* Task to carry out:
Look through the data and write out every line with the word "form" in it.

* Listed entries:
**********

import Summits.Ventures.HodgeRepro2.T5BergmanCoefficientVanish
import Summits.Ventures.HodgeRepro2.T5SU11HyperbolicSubgroup
import Summits.Ventures.HodgeRepro2.T5SU11UnipotentSubgroup

/-!
# `π_k` has no non-zero invariant vectors (a Howe–Moore-type corollary of `C₀`)

`SU(1,1)` is not compact (`noncompactSpace_SU11`: `|a(g)|` takes every value `R ≥ 1`, on
`g = su11 R √(R²-1)` — `exists_norm_mat_eq`), so its cocompact filter is non-trivial and the `C₀`
property of `T5BergmanCoefficientVanish` has teeth: a holomorphic `f ∈ A_k` (`k ≥ 2`) fixed by
`π_k(g)` on the disc for every `g` has a CONSTANT coefficient `⟨π_k(g) f, f⟩_k = ⟨f,f⟩_k` which must tend
to `0` at infinity, hence `⟨f,f⟩_k = 0` and `f = 0` on the disc (`pairing_self_eq_zero_of_act_eq`,
`eq_zero_of_act_eq`). The same holds for a vector fixed by any PROPER family of group elements — in
particular by any closed non-compact subgroup `H ≤ SU(1,1)` (`pairing_self_eq_zero_of_act_eq_of_subgroup`,
the Howe–Moore form: vectors fixed by a non-compact closed subgroup vanish), concretely by the
hyperbolic one-parameter subgroup `{a_t}` of `T5SU11HyperbolicSubgroup` (`eq_zero_of_act_hyp_eq`) and
by the unipotent one-parameter subgroup `{n_t}` of `T5SU11UnipotentSubgroup` (`eq_zero_of_act_unip_eq`)
— and on `H_j = U(1,1)` (`pairing_self_eq_zero_of_actU_eq`). Nothing is claimed about (N).

Blind lane: Mathlib + the HodgeRepro2 prefix only; no sorry; axioms ⊆ {propext, Classical.choice,
Quot.sound}.
-/

namespace Summit.Ventures.HodgeRepro2.T5BergmanNoInvariantVector

open MeasureTheory Metric Filter Topology Set
open T5PoincareDensity T5PoincareMeasure T5SU11Unimodular T5U11Unimodular T5U11Product
  T5SU11Fibration T5SU11Cartan T5SU11HyperbolicSubgroup T5SU11UnipotentSubgroup
open T5BergmanCoefficient T5BergmanPairing T5BergmanUnitary T5BergmanPointwise T5BergmanFourier
  T5BergmanParseval T5BergmanActStable T5BergmanMatrixCoeff T5BergmanU11 T5BergmanSchurGeneralU11
  T5BergmanCoefficientVanish
open scoped Real

/-! ### `SU(1,1)` is not compact -/

/-- For every `R ≥ 1` there is `g ∈ SU(1,1)` with `|a(g)| = R`: `g = su11 R √(R²-1)`. -/
theorem exists_norm_mat_eq (R : ℝ) (hR : 1 ≤ R) : ∃ g : SU11, ‖mat g 0 0‖ = R := by
  have h : Complex.normSq (R : ℂ) - Complex.normSq ((Real.sqrt (R ^ 2 - 1) : ℝ) : ℂ) = 1 := by
    rw [Complex.normSq_ofReal, Complex.normSq_ofReal, Real.mul_self_sqrt (by nlinarith)]
    ring
  refine ⟨toSU11 (R : ℂ) ((Real.sqrt (R ^ 2 - 1) : ℝ) : ℂ) h, ?_⟩
  show ‖((toSU11 _ _ h : Matrix.SpecialLinearGroup (Fin 2) ℂ) : Matrix (Fin 2) (Fin 2) ℂ) 0 0‖ = R
  rw [coe_toSU11]
  simp [su11, abs_of_pos (by linarith : (0 : ℝ) < R)]

/-- **`SU(1,1)` is not compact**: `g ↦ |a(g)|` is continuous and unbounded. -/
instance noncompactSpace_SU11 : NoncompactSpace SU11 := by
  refine ⟨fun hc => ?_⟩
  obtain ⟨B, hB⟩ := hc.bddAbove_image (continuous_norm.comp (continuous_mat_apply 0 0)).continuousOn
  obtain ⟨g, hg⟩ := exists_norm_mat_eq (max B 1 + 1) (by linarith [le_max_right B 1])
  have h1 : ‖mat g 0 0‖ ≤ B := hB ⟨g, mem_univ g, rfl⟩
  rw [hg] at h1
  linarith [le_max_left B 1]

/-- The cocompact filter of `SU(1,1)` is non-trivial. -/
theorem cocompact_neBot : (cocompact SU11).NeBot := inferInstance

/-! ### Invariant vectors -/

/-- The coefficient of a vector fixed by `π_k(g)` on the disc is `⟨f,f⟩_k`. -/
theorem matrixCoeff_eq_of_act_eq (k : ℕ) (f : ℂ → ℂ) (g : SU11)
    (hinv : ∀ z ∈ ball (0 : ℂ) 1, act k g f z = f z) : matrixCoeff k f f g = pairing k f f := by
  unfold matrixCoeff
  exact pairing_congr hinv (fun _ _ => rfl)

/-- **Vectors fixed by a proper family of group elements vanish**: if `e : X → SU(1,1)` carries the
cocompact filter of a non-compact space `X` to that of `SU(1,1)` and `π_k(e x) f = f` on the disc for
every `x`, then `⟨f,f⟩_k = 0` (the constant coefficient must vanish at infinity). -/
theorem pairing_self_eq_zero_of_act_eq_of_tendsto {X : Type*} [TopologicalSpace X]
    [NoncompactSpace X] (e : X → SU11) (he : Tendsto e (cocompact X) (cocompact SU11)) (k : ℕ)
    (hk : 2 ≤ k) (f : ℂ → ℂ) (hf : DifferentiableOn ℂ f (ball 0 1))
    (hfint : IntegrableOn (fun w => ‖f w‖ ^ 2 * (1 - ‖w‖ ^ 2) ^ (k - 2)) (ball (0 : ℂ) 1))
    (hinv : ∀ x, ∀ z ∈ ball (0 : ℂ) 1, act k (e x) f z = f z) : pairing k f f = 0 := by
  have h := (tendsto_matrixCoeff_cocompact_of_differentiableOn k hk f hf hfint f hf hfint).comp he
  have e' : (matrixCoeff k f f ∘ e) = fun _ => pairing k f f := by
    funext x
    exact matrixCoeff_eq_of_act_eq k f (e x) (hinv x)
  rw [e'] at h
  exact tendsto_const_nhds_iff.1 h

/-- **No non-zero invariant vectors**: a holomorphic `f ∈ A_k` (`k ≥ 2`) with `π_k(g) f = f` on the disc
for every `g ∈ SU(1,1)` has `⟨f,f⟩_k = 0`. -/
theorem pairing_self_eq_zero_of_act_eq (k : ℕ) (hk : 2 ≤ k) (f : ℂ → ℂ)
    (hf : DifferentiableOn ℂ f (ball 0 1))
    (hfint : IntegrableOn (fun w => ‖f w‖ ^ 2 * (1 - ‖w‖ ^ 2) ^ (k - 2)) (ball (0 : ℂ) 1))
    (hinv : ∀ (g : SU11), ∀ z ∈ ball (0 : ℂ) 1, act k g f z = f z) : pairing k f f = 0 :=
  pairing_self_eq_zero_of_act_eq_of_tendsto id tendsto_id k hk f hf hfint hinv

/-- … and such an `f` vanishes on the disc. -/
theorem eq_zero_of_act_eq (k : ℕ) (hk : 2 ≤ k) (f : ℂ → ℂ) (hf : DifferentiableOn ℂ f (ball 0 1))
    (hfint : IntegrableOn (fun w => ‖f w‖ ^ 2 * (1 - ‖w‖ ^ 2) ^ (k - 2)) (ball (0 : ℂ) 1))
    (hinv : ∀ (g : SU11), ∀ z ∈ ball (0 : ℂ) 1, act k g f z = f z) {z : ℂ}
    (hz : z ∈ ball (0 : ℂ) 1) : f z = 0 :=
  eq_zero_of_pairing_self_eq_zero k f hf hfint
    (pairing_self_eq_zero_of_act_eq k hk f hf hfint hinv) hz

/-- **Howe–Moore form**: a vector fixed (on the disc) by every element of a closed non-compact subgroup
`H ≤ SU(1,1)` has `⟨f,f⟩_k = 0`. -/
theorem pairing_self_eq_zero_of_act_eq_of_subgroup (H : Subgroup SU11)
    (hH : IsClosed (H : Set SU11)) [NoncompactSpace H] (k : ℕ) (hk : 2 ≤ k) (f : ℂ → ℂ)
    (hf : DifferentiableOn ℂ f (ball 0 1))
    (hfint : IntegrableOn (fun w => ‖f w‖ ^ 2 * (1 - ‖w‖ ^ 2) ^ (k - 2)) (ball (0 : ℂ) 1))
    (hinv : ∀ g ∈ H, ∀ z ∈ ball (0 : ℂ) 1, act k g f z = f z) : pairing k f f = 0 :=
  pairing_self_eq_zero_of_act_eq_of_tendsto (X := H) (fun x => (x : SU11))
    hH.isClosedEmbedding_subtypeVal.tendsto_cocompact k hk f hf hfint fun x => hinv x x.2

/-- … and such an `f` vanishes on the disc. -/
theorem eq_zero_of_act_eq_of_subgroup (H : Subgroup SU11) (hH : IsClosed (H : Set SU11))
    [NoncompactSpace H] (k : ℕ) (hk : 2 ≤ k) (f : ℂ → ℂ) (hf : DifferentiableOn ℂ f (ball 0 1))
    (hfint : IntegrableOn (fun w => ‖f w‖ ^ 2 * (1 - ‖w‖ ^ 2) ^ (k - 2)) (ball (0 : ℂ) 1))
    (hinv : ∀ g ∈ H, ∀ z ∈ ball (0 : ℂ) 1, act k g f z = f z) {z : ℂ} (hz : z ∈ ball (0 : ℂ) 1) :
    f z = 0 :=
  eq_zero_of_pairing_self_eq_zero k f hf hfint
    (pairing_self_eq_zero_of_act_eq_of_subgroup H hH k hk f hf hfint hinv) hz

/-! ### The hyperbolic subgroup `{a_t}` -/

/-- **No non-zero vector of `A_k` is fixed by the hyperbolic one-parameter subgroup**: if
`π_k(a_t) f = f` on the disc for every `t ∈ ℝ` (`a_t = su11 (cosh t) (sinh t)`), then `⟨f,f⟩_k = 0`. -/
theorem pairing_self_eq_zero_of_act_hyp_eq (k : ℕ) (hk : 2 ≤ k) (f : ℂ → ℂ)
    (hf : DifferentiableOn ℂ f (ball 0 1))
    (hfint : IntegrableOn (fun w => ‖f w‖ ^ 2 * (1 - ‖w‖ ^ 2) ^ (k - 2)) (ball (0 : ℂ) 1))
    (hinv : ∀ t : ℝ, ∀ z ∈ ball (0 : ℂ) 1, act k (hyp t) f z = f z) : pairing k f f = 0 :=
  pairing_self_eq_zero_of_act_eq_of_tendsto hyp tendsto_hyp_cocompact k hk f hf hfint hinv

/-- … and such an `f` vanishes on the disc. -/
theorem eq_zero_of_act_hyp_eq (k : ℕ) (hk : 2 ≤ k) (f : ℂ → ℂ) (hf : DifferentiableOn ℂ f (ball 0 1))
    (hfint : IntegrableOn (fun w => ‖f w‖ ^ 2 * (1 - ‖w‖ ^ 2) ^ (k - 2)) (ball (0 : ℂ) 1))
    (hinv : ∀ t : ℝ, ∀ z ∈ ball (0 : ℂ) 1, act k (hyp t) f z = f z) {z : ℂ}
    (hz : z ∈ ball (0 : ℂ) 1) : f z = 0 :=
  eq_zero_of_pairing_self_eq_zero k f hf hfint
    (pairing_self_eq_zero_of_act_hyp_eq k hk f hf hfint hinv) hz

/-- The same through the subgroup `A = hypSubgroup` (closed and non-compact). -/
theorem pairing_self_eq_zero_of_act_eq_of_mem_hypSubgroup (k : ℕ) (hk : 2 ≤ k) (f : ℂ → ℂ)
    (hf : DifferentiableOn ℂ f (ball 0 1))
    (hfint : IntegrableOn (fun w => ‖f w‖ ^ 2 * (1 - ‖w‖ ^ 2) ^ (k - 2)) (ball (0 : ℂ) 1))
    (hinv : ∀ g ∈ hypSubgroup, ∀ z ∈ ball (0 : ℂ) 1, act k g f z = f z) : pairing k f f = 0 :=
  pairing_self_eq_zero_of_act_eq_of_subgroup hypSubgroup isClosed_hypSubgroup k hk f hf hfint hinv

/-! ### The unipotent subgroup `{n_t}` -/

/-- **No non-zero vector of `A_k` is fixed by the unipotent one-parameter subgroup**: if
`π_k(n_t) f = f` on the disc for every `t ∈ ℝ` (`n_t = su11 (1 + i t) (-i t)`), then `⟨f,f⟩_k = 0`. -/
theorem pairing_self_eq_zero_of_act_unip_eq (k : ℕ) (hk : 2 ≤ k) (f : ℂ → ℂ)
    (hf : DifferentiableOn ℂ f (ball 0 1))
    (hfint : IntegrableOn (fun w => ‖f w‖ ^ 2 * (1 - ‖w‖ ^ 2) ^ (k - 2)) (ball (0 : ℂ) 1))
    (hinv : ∀ t : ℝ, ∀ z ∈ ball (0 : ℂ) 1, act k (unip t) f z = f z) : pairing k f f = 0 :=
  pairing_self_eq_zero_of_act_eq_of_tendsto unip tendsto_unip_cocompact k hk f hf hfint hinv

/-- … and such an `f` vanishes on the disc. -/
theorem eq_zero_of_act_unip_eq (k : ℕ) (hk : 2 ≤ k) (f : ℂ → ℂ)
    (hf : DifferentiableOn ℂ f (ball 0 1))
    (hfint : IntegrableOn (fun w => ‖f w‖ ^ 2 * (1 - ‖w‖ ^ 2) ^ (k - 2)) (ball (0 : ℂ) 1))
    (hinv : ∀ t : ℝ, ∀ z ∈ ball (0 : ℂ) 1, act k (unip t) f z = f z) {z : ℂ}
    (hz : z ∈ ball (0 : ℂ) 1) : f z = 0 :=
  eq_zero_of_pairing_self_eq_zero k f hf hfint
    (pairing_self_eq_zero_of_act_unip_eq k hk f hf hfint hinv) hz

/-- The same through the subgroup `N = unipSubgroup` (closed and non-compact). -/
theorem pairing_self_eq_zero_of_act_eq_of_mem_unipSubgroup (k : ℕ) (hk : 2 ≤ k) (f : ℂ → ℂ)
    (hf : DifferentiableOn ℂ f (ball 0 1))
    (hfint : IntegrableOn (fun w => ‖f w‖ ^ 2 * (1 - ‖w‖ ^ 2) ^ (k - 2)) (ball (0 : ℂ) 1))
    (hinv : ∀ g ∈ unipSubgroup, ∀ z ∈ ball (0 : ℂ) 1, act k g f z = f z) : pairing k f f = 0 :=
  pairing_self_eq_zero_of_act_eq_of_subgroup unipSubgroup isClosed_unipSubgroup k hk f hf hfint hinv

/-! ### On `H_j = U(1,1)` -/

/-- A vector fixed by `π_k(g)` on the disc for every `g ∈ U(1,1)` has `⟨f,f⟩_k = 0`. -/
theorem pairing_self_eq_zero_of_actU_eq (k : ℕ) (hk : 2 ≤ k) (f : ℂ → ℂ)
    (hf : DifferentiableOn ℂ f (ball 0 1))
    (hfint : IntegrableOn (fun w => ‖f w‖ ^ 2 * (1 - ‖w‖ ^ 2) ^ (k - 2)) (ball (0 : ℂ) 1))
    (hinv : ∀ (g : U11), ∀ z ∈ ball (0 : ℂ) 1, actU k g f z = f z) : pairing k f f = 0 :=
  pairing_self_eq_zero_of_act_eq k hk f hf hfint fun g z hz => by
    rw [← actU_incl k g f z]
    exact hinv (incl g) z hz

/-- … and such an `f` vanishes on the disc. -/
theorem eq_zero_of_actU_eq (k : ℕ) (hk : 2 ≤ k) (f : ℂ → ℂ) (hf : DifferentiableOn ℂ f (ball 0 1))
    (hfint : IntegrableOn (fun w => ‖f w‖ ^ 2 * (1 - ‖w‖ ^ 2) ^ (k - 2)) (ball (0 : ℂ) 1))
    (hinv : ∀ (g : U11), ∀ z ∈ ball (0 : ℂ) 1, actU k g f z = f z) {z : ℂ}
    (hz : z ∈ ball (0 : ℂ) 1) : f z = 0 :=
  eq_zero_of_pairing_self_eq_zero k f hf hfint
    (pairing_self_eq_zero_of_actU_eq k hk f hf hfint hinv) hz

end Summit.Ventures.HodgeRepro2.T5BergmanNoInvariantVector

**********

* Answer to the problem:
the Howe–Moore form: vectors fixed by a non-compact closed subgroup vanish), concretely by the
/-- **Howe–Moore form**: a vector fixed (on the disc) by every element of a closed non-compact subgroup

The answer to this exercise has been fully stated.